Stored items from a collection
___

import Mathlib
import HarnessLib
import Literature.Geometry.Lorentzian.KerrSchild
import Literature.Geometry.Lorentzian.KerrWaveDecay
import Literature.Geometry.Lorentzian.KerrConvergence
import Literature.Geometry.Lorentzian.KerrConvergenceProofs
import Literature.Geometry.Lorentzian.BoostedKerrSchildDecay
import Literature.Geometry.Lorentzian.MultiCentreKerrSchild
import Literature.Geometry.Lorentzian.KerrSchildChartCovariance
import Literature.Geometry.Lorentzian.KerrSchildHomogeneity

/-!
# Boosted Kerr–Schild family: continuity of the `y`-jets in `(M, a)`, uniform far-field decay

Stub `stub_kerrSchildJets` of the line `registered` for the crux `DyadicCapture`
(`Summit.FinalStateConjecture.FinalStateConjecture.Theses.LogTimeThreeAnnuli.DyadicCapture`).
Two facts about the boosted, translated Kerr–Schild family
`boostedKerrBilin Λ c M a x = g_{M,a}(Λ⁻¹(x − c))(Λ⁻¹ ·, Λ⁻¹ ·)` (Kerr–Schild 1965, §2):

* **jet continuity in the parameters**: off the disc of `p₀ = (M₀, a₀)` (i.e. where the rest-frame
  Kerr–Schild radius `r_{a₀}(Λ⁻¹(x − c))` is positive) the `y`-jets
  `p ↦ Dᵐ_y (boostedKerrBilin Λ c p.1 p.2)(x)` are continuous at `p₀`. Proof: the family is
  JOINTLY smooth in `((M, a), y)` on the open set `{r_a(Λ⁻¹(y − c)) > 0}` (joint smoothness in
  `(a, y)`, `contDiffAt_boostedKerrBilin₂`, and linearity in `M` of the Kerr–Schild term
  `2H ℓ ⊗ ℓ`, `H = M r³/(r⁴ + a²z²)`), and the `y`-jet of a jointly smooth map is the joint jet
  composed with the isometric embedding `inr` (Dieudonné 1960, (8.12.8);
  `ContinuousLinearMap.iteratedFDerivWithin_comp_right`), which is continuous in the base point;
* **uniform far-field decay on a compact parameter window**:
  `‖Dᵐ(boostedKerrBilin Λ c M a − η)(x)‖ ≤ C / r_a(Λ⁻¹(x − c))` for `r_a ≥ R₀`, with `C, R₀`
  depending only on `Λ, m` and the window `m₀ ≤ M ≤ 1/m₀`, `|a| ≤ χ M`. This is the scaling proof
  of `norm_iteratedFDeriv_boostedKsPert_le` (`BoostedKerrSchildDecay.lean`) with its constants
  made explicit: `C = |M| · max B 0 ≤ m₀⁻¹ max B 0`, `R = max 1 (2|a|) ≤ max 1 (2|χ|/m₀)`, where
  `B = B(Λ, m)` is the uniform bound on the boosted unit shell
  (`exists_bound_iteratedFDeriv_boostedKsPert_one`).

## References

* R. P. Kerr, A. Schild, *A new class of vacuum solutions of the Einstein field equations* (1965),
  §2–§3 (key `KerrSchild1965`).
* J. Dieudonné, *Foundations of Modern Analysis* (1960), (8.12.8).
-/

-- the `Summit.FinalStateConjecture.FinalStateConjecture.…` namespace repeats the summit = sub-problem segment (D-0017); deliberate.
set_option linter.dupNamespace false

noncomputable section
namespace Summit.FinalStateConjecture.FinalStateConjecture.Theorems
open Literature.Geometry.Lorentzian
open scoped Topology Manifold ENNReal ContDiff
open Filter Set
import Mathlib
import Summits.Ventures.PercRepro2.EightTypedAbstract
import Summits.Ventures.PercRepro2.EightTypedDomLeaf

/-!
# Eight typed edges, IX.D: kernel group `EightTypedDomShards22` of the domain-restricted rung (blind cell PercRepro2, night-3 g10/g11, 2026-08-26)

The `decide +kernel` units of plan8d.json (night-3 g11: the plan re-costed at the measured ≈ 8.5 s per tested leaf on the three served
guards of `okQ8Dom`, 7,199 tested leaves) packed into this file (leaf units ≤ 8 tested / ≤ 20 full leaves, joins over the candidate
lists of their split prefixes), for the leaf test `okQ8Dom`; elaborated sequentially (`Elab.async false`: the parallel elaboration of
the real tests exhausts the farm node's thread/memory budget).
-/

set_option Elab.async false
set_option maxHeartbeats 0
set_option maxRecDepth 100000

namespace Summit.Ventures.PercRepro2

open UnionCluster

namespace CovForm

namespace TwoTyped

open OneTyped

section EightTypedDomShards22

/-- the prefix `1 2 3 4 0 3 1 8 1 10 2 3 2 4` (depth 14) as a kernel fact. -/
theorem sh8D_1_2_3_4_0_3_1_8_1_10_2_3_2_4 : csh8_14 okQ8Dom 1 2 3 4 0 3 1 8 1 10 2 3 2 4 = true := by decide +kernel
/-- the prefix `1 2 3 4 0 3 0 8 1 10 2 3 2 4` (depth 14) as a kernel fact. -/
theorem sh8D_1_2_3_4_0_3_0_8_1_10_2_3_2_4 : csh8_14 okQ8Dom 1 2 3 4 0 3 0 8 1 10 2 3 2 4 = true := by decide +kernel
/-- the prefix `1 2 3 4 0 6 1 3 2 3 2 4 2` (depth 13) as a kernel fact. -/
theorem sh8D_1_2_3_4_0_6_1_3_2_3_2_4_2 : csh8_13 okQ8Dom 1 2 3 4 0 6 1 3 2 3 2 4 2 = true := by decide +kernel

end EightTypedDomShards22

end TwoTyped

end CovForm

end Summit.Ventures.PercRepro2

___

Once the records are read, print each of them exactly as written.

import Mathlib
import HarnessLib
import Literature.Geometry.Lorentzian.KerrSchild
import Literature.Geometry.Lorentzian.KerrWaveDecay
import Literature.Geometry.Lorentzian.KerrConvergence
import Literature.Geometry.Lorentzian.KerrConvergenceProofs
import Literature.Geometry.Lorentzian.BoostedKerrSchildDecay
import Literature.Geometry.Lorentzian.MultiCentreKerrSchild
import Literature.Geometry.Lorentzian.KerrSchildChartCovariance
import Literature.Geometry.Lorentzian.KerrSchildHomogeneity

/-!
# Boosted Kerr–Schild family: continuity of the `y`-jets in `(M, a)`, uniform far-field decay

Stub `stub_kerrSchildJets` of the line `registered` for the crux `DyadicCapture`
(`Summit.FinalStateConjecture.FinalStateConjecture.Theses.LogTimeThreeAnnuli.DyadicCapture`).
Two facts about the boosted, translated Kerr–Schild family
`boostedKerrBilin Λ c M a x = g_{M,a}(Λ⁻¹(x − c))(Λ⁻¹ ·, Λ⁻¹ ·)` (Kerr–Schild 1965, §2):

* **jet continuity in the parameters**: off the disc of `p₀ = (M₀, a₀)` (i.e. where the rest-frame
  Kerr–Schild radius `r_{a₀}(Λ⁻¹(x − c))` is positive) the `y`-jets
  `p ↦ Dᵐ_y (boostedKerrBilin Λ c p.1 p.2)(x)` are continuous at `p₀`. Proof: the family is
  JOINTLY smooth in `((M, a), y)` on the open set `{r_a(Λ⁻¹(y − c)) > 0}` (joint smoothness in
  `(a, y)`, `contDiffAt_boostedKerrBilin₂`, and linearity in `M` of the Kerr–Schild term
  `2H ℓ ⊗ ℓ`, `H = M r³/(r⁴ + a²z²)`), and the `y`-jet of a jointly smooth map is the joint jet
  composed with the isometric embedding `inr` (Dieudonné 1960, (8.12.8);
  `ContinuousLinearMap.iteratedFDerivWithin_comp_right`), which is continuous in the base point;
* **uniform far-field decay on a compact parameter window**:
  `‖Dᵐ(boostedKerrBilin Λ c M a − η)(x)‖ ≤ C / r_a(Λ⁻¹(x − c))` for `r_a ≥ R₀`, with `C, R₀`
  depending only on `Λ, m` and the window `m₀ ≤ M ≤ 1/m₀`, `|a| ≤ χ M`. This is the scaling proof
  of `norm_iteratedFDeriv_boostedKsPert_le` (`BoostedKerrSchildDecay.lean`) with its constants
  made explicit: `C = |M| · max B 0 ≤ m₀⁻¹ max B 0`, `R = max 1 (2|a|) ≤ max 1 (2|χ|/m₀)`, where
  `B = B(Λ, m)` is the uniform bound on the boosted unit shell
  (`exists_bound_iteratedFDeriv_boostedKsPert_one`).

## References

* R. P. Kerr, A. Schild, *A new class of vacuum solutions of the Einstein field equations* (1965),
  §2–§3 (key `KerrSchild1965`).
* J. Dieudonné, *Foundations of Modern Analysis* (1960), (8.12.8).
-/

-- the `Summit.FinalStateConjecture.FinalStateConjecture.…` namespace repeats the summit = sub-problem segment (D-0017); deliberate.
set_option linter.dupNamespace false

noncomputable section
namespace Summit.FinalStateConjecture.FinalStateConjecture.Theorems
open Literature.Geometry.Lorentzian
open scoped Topology Manifold ENNReal ContDiff
open Filter Set
import Mathlib
import Summits.Ventures.PercRepro2.EightTypedAbstract
import Summits.Ventures.PercRepro2.EightTypedDomLeaf

/-!
# Eight typed edges, IX.D: kernel group `EightTypedDomShards22` of the domain-restricted rung (blind cell PercRepro2, night-3 g10/g11, 2026-08-26)

The `decide +kernel` units of plan8d.json (night-3 g11: the plan re-costed at the measured ≈ 8.5 s per tested leaf on the three served
guards of `okQ8Dom`, 7,199 tested leaves) packed into this file (leaf units ≤ 8 tested / ≤ 20 full leaves, joins over the candidate
lists of their split prefixes), for the leaf test `okQ8Dom`; elaborated sequentially (`Elab.async false`: the parallel elaboration of
the real tests exhausts the farm node's thread/memory budget).
-/

set_option Elab.async false
set_option maxHeartbeats 0
set_option maxRecDepth 100000

namespace Summit.Ventures.PercRepro2

open UnionCluster

namespace CovForm

namespace TwoTyped

open OneTyped

section EightTypedDomShards22

/-- the prefix `1 2 3 4 0 3 1 8 1 10 2 3 2 4` (depth 14) as a kernel fact. -/
theorem sh8D_1_2_3_4_0_3_1_8_1_10_2_3_2_4 : csh8_14 okQ8Dom 1 2 3 4 0 3 1 8 1 10 2 3 2 4 = true := by decide +kernel
/-- the prefix `1 2 3 4 0 3 0 8 1 10 2 3 2 4` (depth 14) as a kernel fact. -/
theorem sh8D_1_2_3_4_0_3_0_8_1_10_2_3_2_4 : csh8_14 okQ8Dom 1 2 3 4 0 3 0 8 1 10 2 3 2 4 = true := by decide +kernel
/-- the prefix `1 2 3 4 0 6 1 3 2 3 2 4 2` (depth 13) as a kernel fact. -/
theorem sh8D_1_2_3_4_0_6_1_3_2_3_2_4_2 : csh8_13 okQ8Dom 1 2 3 4 0 6 1 3 2 3 2 4 2 = true := by decide +kernel

end EightTypedDomShards22

end TwoTyped

end CovForm

end Summit.Ventures.PercRepro2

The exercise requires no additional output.